(Records from a collection)
import Summits.SmoothPoincare4.SmoothPoincare4.Theorems.CongruenceShadowsShadowApproximationStubGoeritzThreeRealisers

/-!
# Helper II for stub `stub_goeritzRealisationThree` (line `nilpotent-genus-class`, crux
`CongruenceShadows.ShadowApproximation`, item stmt-SmoothPoincare4-14595): Goeritz realisers at genus 3,
continued

Sequel to `…StubGoeritzThreeRealisers.lean` (same setting and tools: `S₃`, `N₀ = ⟪a₀,a₁,b₂⟫`,
`N₁ = ⟪a₀,b₁,a₂⟫`, kernels by erasure, homology by exponent sums, everything by `decide`).  Realisers:
* `z02` (Zieschang–Vogt–Coldewey's type (C) automorphism `α`, 3.6.9 (C), on the handles `2, 0`,
  normalised to fix the relator): `moveZ 0 2 1` (`a₂ ↦ a₂ + a₀`, `b₀ ↦ b₀ - b₂`);
* `x0` (the Dehn twist about `a₀`, `b₀ ↦ b₀a₀`, cf. `twA` of `Negative/UnitTwist.lean`): `moveX 0 1`;
* `eps k` (`a ↦ (ab)a⁻¹(ab)⁻¹`, `b ↦ (ab)b⁻¹(ab)⁻¹` on handle `k`, fixing `[a_k,b_k]` on the nose):
  the handle sign `negHandle k` (`a_k, b_k ↦ -a_k, -b_k`), for all three `k` at once;
* `iotaEquiv` — the REFLECTION `ι : aᵢ ↦ wᵢaᵢwᵢ⁻¹`, `bᵢ ↦ wᵢbᵢ⁻¹wᵢ⁻¹` (`w₀ = c₂⁻¹c₁⁻¹b₀`,
  `w₁ = c₂⁻¹b₁`, `w₂ = b₂`, `cᵢ = [aᵢ,bᵢ]`; found by the crux disprover): it sends the relator to its
  INVERSE on the nose and squares to the identity of the free group, so it is an (orientation-
  reversing) involution of `S₃`; it stabilises `N₀, N₁` (and `N₂`) and acts on `H₁` by `negB`
  (`bᵢ ↦ -bᵢ`), which negates the intersection form.
With Helper I this realises every generator of the integral pair-stabiliser
`Stab_{Sp^±(6,ℤ)}(Λ₀,Λ₁)`; the reduction of the stabiliser to these generators is
`…StubGoeritzThreeReduction.lean`.

## References

* H. Zieschang, E. Vogt, H.-D. Coldewey, *Surfaces and Planar Discontinuous Groups*, LNM 835,
  Springer (1980), §3.6, 3.6.9 (A)–(D). [ZieschangVogtColdewey1980]
-/

-- the prescribed namespace `Summit.<P>.<Sub>.…` duplicates `SmoothPoincare4` (P = Sub)
set_option linter.dupNamespace false
noncomputable section
open Literature.Topology.FourManifolds Multiplicative

namespace Summit.SmoothPoincare4.SmoothPoincare4.Theorems.ShadowApproximation.NilpotentGenusClass

/-- `Goeritz⟪σ, f⟫`: `σ` stabilises `N₀` and `N₁` and induces `f` on `H₁` (file-local notation, as in
Helper I). -/
local notation3 "Goeritz⟪" σ ", " f "⟫" =>
  Subgroup.map (MulEquiv.toMonoidHom (σ : SurfaceGroup 3 ≃* SurfaceGroup 3)) (s4Kernels 0) =
      s4Kernels 0 ∧
    Subgroup.map (MulEquiv.toMonoidHom (σ : SurfaceGroup 3 ≃* SurfaceGroup 3)) (s4Kernels 1) =
      s4Kernels 1 ∧
    ∀ s : SurfaceGroup 3, toAdd (SurfaceGroup.abelianize 3 ((σ : SurfaceGroup 3 ≃* SurfaceGroup 3) s)) =
      (f : (surfaceGen 3 → ℤ) ≃ₗ[ℤ] (surfaceGen 3 → ℤ)) (toAdd (SurfaceGroup.abelianize 3 s))

/-! ## Type (C) on handles `0, 2`, and the twist about `a₀` -/
/-- Generator images of `z02`: `a0 ↦ b2 a0 B2`, `b0 ↦ b2 A0 B2 a0 b0 B2`, `a1 ↦ b2 A0 B2 a0 a1 A0 b2 a0 B2`, `b1 ↦ b2 A0 B2 a0 b1 A0 b2 a0 B2`, `a2 ↦ b2 A0 B2 a0 a2 b2 a0 B2`, `b2 ↦ b2 A0 b2 a0 B2`. [folklore] -/
def z02Fun (x : surfaceGen 3) : FreeGroup (surfaceGen 3) :=
  if x = ((0 : Fin 3), false) then
    genB 2 * genA 0 * (genB 2)⁻¹
  else if x = ((0 : Fin 3), true) then
    genB 2 * (genA 0)⁻¹ * (genB 2)⁻¹ * genA 0 * genB 0 * (genB 2)⁻¹
  else if x = ((1 : Fin 3), false) then
    genB 2 * (genA 0)⁻¹ * (genB 2)⁻¹ * genA 0 * genA 1 * (genA 0)⁻¹ * genB 2 * genA 0 * (genB 2)⁻¹
  else if x = ((1 : Fin 3), true) then
    genB 2 * (genA 0)⁻¹ * (genB 2)⁻¹ * genA 0 * genB 1 * (genA 0)⁻¹ * genB 2 * genA 0 * (genB 2)⁻¹
  else if x = ((2 : Fin 3), false) then
    genB 2 * (genA 0)⁻¹ * (genB 2)⁻¹ * genA 0 * genA 2 * genB 2 * genA 0 * (genB 2)⁻¹
  else if x = ((2 : Fin 3), true) then
    genB 2 * (genA 0)⁻¹ * genB 2 * genA 0 * (genB 2)⁻¹
  else FreeGroup.of x

/-- Generator images of `z02⁻¹`: `a0 ↦ a0 B2 a0 b2 A0`, `b0 ↦ a0 B2 A0 b2 b0 a0 b2 A0`, `a1 ↦ a0 B2 A0 b2 a1 B2 a0 b2 A0`, `b1 ↦ a0 B2 A0 b2 b1 B2 a0 b2 A0`, `a2 ↦ a0 B2 A0 b2 a2 A0`, `b2 ↦ a0 b2 A0`. [folklore] -/
def z02Inv (x : surfaceGen 3) : FreeGroup (surfaceGen 3) :=
  if x = ((0 : Fin 3), false) then
    genA 0 * (genB 2)⁻¹ * genA 0 * genB 2 * (genA 0)⁻¹
  else if x = ((0 : Fin 3), true) then
    genA 0 * (genB 2)⁻¹ * (genA 0)⁻¹ * genB 2 * genB 0 * genA 0 * genB 2 * (genA 0)⁻¹
  else if x = ((1 : Fin 3), false) then
    genA 0 * (genB 2)⁻¹ * (genA 0)⁻¹ * genB 2 * genA 1 * (genB 2)⁻¹ * genA 0 * genB 2 * (genA 0)⁻¹
  else if x = ((1 : Fin 3), true) then
    genA 0 * (genB 2)⁻¹ * (genA 0)⁻¹ * genB 2 * genB 1 * (genB 2)⁻¹ * genA 0 * genB 2 * (genA 0)⁻¹
  else if x = ((2 : Fin 3), false) then
    genA 0 * (genB 2)⁻¹ * (genA 0)⁻¹ * genB 2 * genA 2 * (genA 0)⁻¹
  else if x = ((2 : Fin 3), true) then
    genA 0 * genB 2 * (genA 0)⁻¹
  else FreeGroup.of x

/-- **Type (C) on handles `0, 2`**: Zieschang–Vogt–Coldewey's `α` (3.6.9 (C)) with `(tⱼ,uⱼ) = (a₂,b₂)`, `(tᵢ,uᵢ) = (a₀,b₀)`, normalised to fix the relator, as a relator-fixing automorphism of `S₃` (all four free-group identities by `decide`).
[folklore] -/
def z02 : RelatorAut 3 :=
  RelatorAut.ofGens z02Fun z02Inv (by decide) (by decide) (by decide) (by decide)

/-- **`z02` is a Goeritz element realising `moveZ 0 2 1` (`a₂ ↦ a₂ + a₀`, `b₀ ↦ b₀ - b₂`)`** (kernels by erasure, homology by exponent
sums, both by `decide`). [folklore] -/
theorem z02_goeritz : Goeritz⟪z02.toMulEquiv, moveZ 0 2 (by decide) 1⟫ :=
  goeritz_of_decide z02 _ (by decide) (by decide) (by decide) (by decide) (by decide)
/-- Generator images of `x0`: `b0 ↦ b0 a0`. [folklore] -/
def x0Fun (x : surfaceGen 3) : FreeGroup (surfaceGen 3) :=
  if x = ((0 : Fin 3), true) then
    genB 0 * genA 0
  else FreeGroup.of x

/-- Generator images of `x0⁻¹`: `b0 ↦ b0 A0`. [folklore] -/
def x0Inv (x : surfaceGen 3) : FreeGroup (surfaceGen 3) :=
  if x = ((0 : Fin 3), true) then
    genB 0 * (genA 0)⁻¹
  else FreeGroup.of x

/-- **The Dehn twist about `a₀`** (`b₀ ↦ b₀a₀`; it fixes `[a₀,b₀]` on the nose), as a relator-fixing automorphism of `S₃` (all four free-group identities by `decide`).
[folklore] -/
def x0 : RelatorAut 3 :=
  RelatorAut.ofGens x0Fun x0Inv (by decide) (by decide) (by decide) (by decide)

/-- **`x0` is a Goeritz element realising `moveX 0 1` (`b₀ ↦ b₀ + a₀`)`** (kernels by erasure, homology by exponent
sums, both by `decide`). [folklore] -/
theorem x0_goeritz : Goeritz⟪x0.toMulEquiv, moveX 0 1⟫ :=
  goeritz_of_decide x0 _ (by decide) (by decide) (by decide) (by decide) (by decide)

/-! ## The handle signs `eps k` -/

/-- Generator images of `eps k`: `a_k ↦ (a_kb_k)a_k⁻¹(a_kb_k)⁻¹`, `b_k ↦ (a_kb_k)b_k⁻¹(a_kb_k)⁻¹`,
the other generators fixed. [folklore] -/
def epsFun (k : Fin 3) (x : surfaceGen 3) : FreeGroup (surfaceGen 3) :=
  if x = (k, false) then genA k * genB k * (genA k)⁻¹ * (genB k)⁻¹ * (genA k)⁻¹
  else if x = (k, true) then genA k * (genB k)⁻¹ * (genA k)⁻¹
  else FreeGroup.of x

/-- Generator images of `(eps k)⁻¹`: `a_k ↦ (b_ka_k)a_k⁻¹(b_ka_k)⁻¹`, `b_k ↦ (b_ka_k)b_k⁻¹(b_ka_k)⁻¹`.
[folklore] -/
def epsInv (k : Fin 3) (x : surfaceGen 3) : FreeGroup (surfaceGen 3) :=
  if x = (k, false) then genB k * (genA k)⁻¹ * (genB k)⁻¹
  else if x = (k, true) then genB k * genA k * (genB k)⁻¹ * (genA k)⁻¹ * (genB k)⁻¹
  else FreeGroup.of x

/-- `eps k` fixes the relator. [folklore] -/
theorem epsFun_rel : ∀ k : Fin 3, FreeGroup.lift (epsFun k) (surfaceRelator 3) = surfaceRelator 3 := by
  decide

/-- `(eps k)⁻¹` fixes the relator. [folklore] -/
theorem epsInv_rel : ∀ k : Fin 3, FreeGroup.lift (epsInv k) (surfaceRelator 3) = surfaceRelator 3 := by
  decide

/-- `(eps k)⁻¹ ∘ eps k = id` on generators. [folklore] -/
theorem epsInv_epsFun : ∀ (k : Fin 3) (x : surfaceGen 3),
    FreeGroup.lift (epsInv k) (epsFun k x) = FreeGroup.of x := by
  decide

/-- `eps k ∘ (eps k)⁻¹ = id` on generators. [folklore] -/
theorem epsFun_epsInv : ∀ (k : Fin 3) (x : surfaceGen 3),
    FreeGroup.lift (epsFun k) (epsInv k x) = FreeGroup.of x := by
  decide

/-- **The handle sign `eps k`** as a relator-fixing automorphism of `S₃`. [folklore] -/
def eps (k : Fin 3) : RelatorAut 3 :=
  RelatorAut.ofGens (epsFun k) (epsInv k) (epsFun_rel k) (epsInv_rel k) (epsInv_epsFun k)
    (epsFun_epsInv k)

/-- Erasure test for `eps k`, cut system `0`, images. [folklore] -/
theorem eps_erase0 : ∀ k : Fin 3,
    ∀ p ∈ s4Gens 0, FreeGroup.lift (eraseGen (s4Gens 0)) ((eps k).hom (FreeGroup.of p)) = 1 := by
  decide

/-- Erasure test for `eps k`, cut system `0`, inverse images. [folklore] -/
theorem eps_erase0' : ∀ k : Fin 3,
    ∀ p ∈ s4Gens 0, FreeGroup.lift (eraseGen (s4Gens 0)) ((eps k).inv (FreeGroup.of p)) = 1 := by
  decide

/-- Erasure test for `eps k`, cut system `1`, images. [folklore] -/
theorem eps_erase1 : ∀ k : Fin 3,
    ∀ p ∈ s4Gens 1, FreeGroup.lift (eraseGen (s4Gens 1)) ((eps k).hom (FreeGroup.of p)) = 1 := by
  decide

/-- Erasure test for `eps k`, cut system `1`, inverse images. [folklore] -/
theorem eps_erase1' : ∀ k : Fin 3,
    ∀ p ∈ s4Gens 1, FreeGroup.lift (eraseGen (s4Gens 1)) ((eps k).inv (FreeGroup.of p)) = 1 := by
  decide

/-- Exponent sums for `eps k`: it induces `negHandle k`. [folklore] -/
theorem eps_expSum : ∀ (k : Fin 3) (x : surfaceGen 3),
    toAdd (FreeGroup.lift (fun y : surfaceGen 3 => ofAdd (Pi.single y (1 : ℤ)))
      ((eps k).hom (FreeGroup.of x))) = negHandle k (Pi.single x 1) := by
  decide

/-- **`eps k` is a Goeritz element realising the handle sign `negHandle k`** (`a_k, b_k ↦ -a_k, -b_k`).
[folklore] -/
theorem eps_goeritz (k : Fin 3) : Goeritz⟪(eps k).toMulEquiv, negHandle k⟫ :=
  goeritz_of_decide (eps k) _ (eps_erase0 k) (eps_erase0' k) (eps_erase1 k) (eps_erase1' k)
    (eps_expSum k)

/-! ## The reflection `ι` -/

/-- The commutator word `cᵢ = aᵢbᵢaᵢ⁻¹bᵢ⁻¹`. [folklore] -/
def cw (i : Fin 3) : FreeGroup (surfaceGen 3) := genA i * genB i * (genA i)⁻¹ * (genB i)⁻¹

/-- The conjugators of `ι`: `w₀ = c₂⁻¹c₁⁻¹b₀`, `w₁ = c₂⁻¹b₁`, `w₂ = b₂`. [folklore] -/
def iotaW (i : Fin 3) : FreeGroup (surfaceGen 3) :=
  if i = 0 then (cw 2)⁻¹ * (cw 1)⁻¹ * genB 0 else if i = 1 then (cw 2)⁻¹ * genB 1 else genB 2

/-- Generator images of `ι`: `aᵢ ↦ wᵢaᵢwᵢ⁻¹`, `bᵢ ↦ wᵢbᵢ⁻¹wᵢ⁻¹`. [folklore] -/
def iotaFun (x : surfaceGen 3) : FreeGroup (surfaceGen 3) :=
  if x.2 = true then iotaW x.1 * (FreeGroup.of x)⁻¹ * (iotaW x.1)⁻¹
  else iotaW x.1 * FreeGroup.of x * (iotaW x.1)⁻¹

/-- `ι` sends the relator to its inverse, on the nose. [folklore] -/
theorem iotaFun_rel : FreeGroup.lift iotaFun (surfaceRelator 3) = (surfaceRelator 3)⁻¹ := by
  decide

/-- `ι ∘ ι = id` on generators (in the free group). [folklore] -/
theorem iotaFun_iotaFun : ∀ x : surfaceGen 3, FreeGroup.lift iotaFun (iotaFun x) = FreeGroup.of x := by
  decide

/-- `ι` as an endomorphism of `S₃` (the relator goes to `r⁻¹`, which dies). [folklore] -/
def iotaHom : SurfaceGroup 3 →* SurfaceGroup 3 :=
  presentedLift ((PresentedGroup.mk _).comp (FreeGroup.lift iotaFun)) (by
    intro r hr
    rw [Set.mem_singleton_iff] at hr
    subst hr
    rw [MonoidHom.comp_apply, iotaFun_rel, map_inv, PresentedGroup.one_of_mem (Set.mem_singleton _),
      inv_one])

/-- `ι` on the class of a word. [folklore] -/
theorem iotaHom_mk (w : FreeGroup (surfaceGen 3)) :
    iotaHom (PresentedGroup.mk _ w) = PresentedGroup.mk _ (FreeGroup.lift iotaFun w) :=
  presentedLift_mk _ _ w

/-- `ι ∘ ι = id`. [folklore] -/
theorem iotaHom_comp : iotaHom.comp iotaHom = MonoidHom.id _ :=
  PresentedGroup.ext fun x => by
    rw [MonoidHom.comp_apply, MonoidHom.id_apply, show (PresentedGroup.of x : SurfaceGroup 3) =
      PresentedGroup.mk _ (FreeGroup.of x) from rfl, iotaHom_mk, iotaHom_mk, FreeGroup.lift_apply_of,
      iotaFun_iotaFun]

/-- **The reflection `ι ∈ Aut S₃`**, an involution. [folklore] -/
def iotaEquiv : SurfaceGroup 3 ≃* SurfaceGroup 3 :=
  MonoidHom.toMulEquiv iotaHom iotaHom iotaHom_comp iotaHom_comp

/-- `ι` has the free lift `FreeGroup.lift iotaFun`. [folklore] -/
theorem iotaEquiv_of (x : surfaceGen 3) : iotaEquiv (PresentedGroup.of x) =
    PresentedGroup.mk _ (FreeGroup.lift iotaFun (FreeGroup.of x)) :=
  iotaHom_mk (FreeGroup.of x)

/-- `ι⁻¹ = ι` has the free lift `FreeGroup.lift iotaFun`. [folklore] -/
theorem iotaEquiv_symm_of (x : surfaceGen 3) : iotaEquiv.symm (PresentedGroup.of x) =
    PresentedGroup.mk _ (FreeGroup.lift iotaFun (FreeGroup.of x)) :=
  iotaHom_mk (FreeGroup.of x)

/-- **`ι` is a Goeritz element realising `negB`** (`aᵢ ↦ aᵢ`, `bᵢ ↦ -bᵢ` on `H₁`; it also stabilises
`N₂`, not recorded). [folklore] -/
theorem iotaEquiv_goeritz : Goeritz⟪iotaEquiv, negB⟫ :=
  ⟨map_s4Kernels_eq_of_free iotaEquiv _ _ iotaEquiv_of iotaEquiv_symm_of 0 (by decide) (by decide),
    map_s4Kernels_eq_of_free iotaEquiv _ _ iotaEquiv_of iotaEquiv_symm_of 1 (by decide) (by decide),
    realises_of_free iotaEquiv _ iotaEquiv_of negB (by decide)⟩

/-! ## Registered sub-goal of this helper file -/

/-- **Registered sub-goal `exists_goeritz_moveX0`** (helper II of stub `stub_goeritzRealisationThree`):
the central generator `moveX 0 1` (`b₀ ↦ b₀ + a₀`) of the unipotent radical of the pair-stabiliser is
induced on `H₁` by a Goeritz element (the twist `x0`). [folklore] -/
theorem exists_goeritz_moveX0 : ∃ σ : SurfaceGroup 3 ≃* SurfaceGroup 3, (s4Kernels 0).map σ.toMonoidHom = s4Kernels 0 ∧ (s4Kernels 1).map σ.toMonoidHom = s4Kernels 1 ∧ ∀ s : SurfaceGroup 3, toAdd (SurfaceGroup.abelianize 3 (σ s)) = moveX 0 1 (toAdd (SurfaceGroup.abelianize 3 s)) :=
  ⟨x0.toMulEquiv, x0_goeritz⟩

end Summit.SmoothPoincare4.SmoothPoincare4.Theorems.ShadowApproximation.NilpotentGenusClass

end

:: Exercise aim ::
In the entries above, which lines hold the word "normalised"? Copy them out.

:: Completed exercise ::
  normalised to fix the relator): `moveZ 0 2 1` (`a₂ ↦ a₂ + a₀`, `b₀ ↦ b₀ - b₂`);
/-- **Type (C) on handles `0, 2`**: Zieschang–Vogt–Coldewey's `α` (3.6.9 (C)) with `(tⱼ,uⱼ) = (a₂,b₂)`, `(tᵢ,uᵢ) = (a₀,b₀)`, normalised to fix the relator, as a relator-fixing automorphism of `S₃` (all four free-group identities by `decide`).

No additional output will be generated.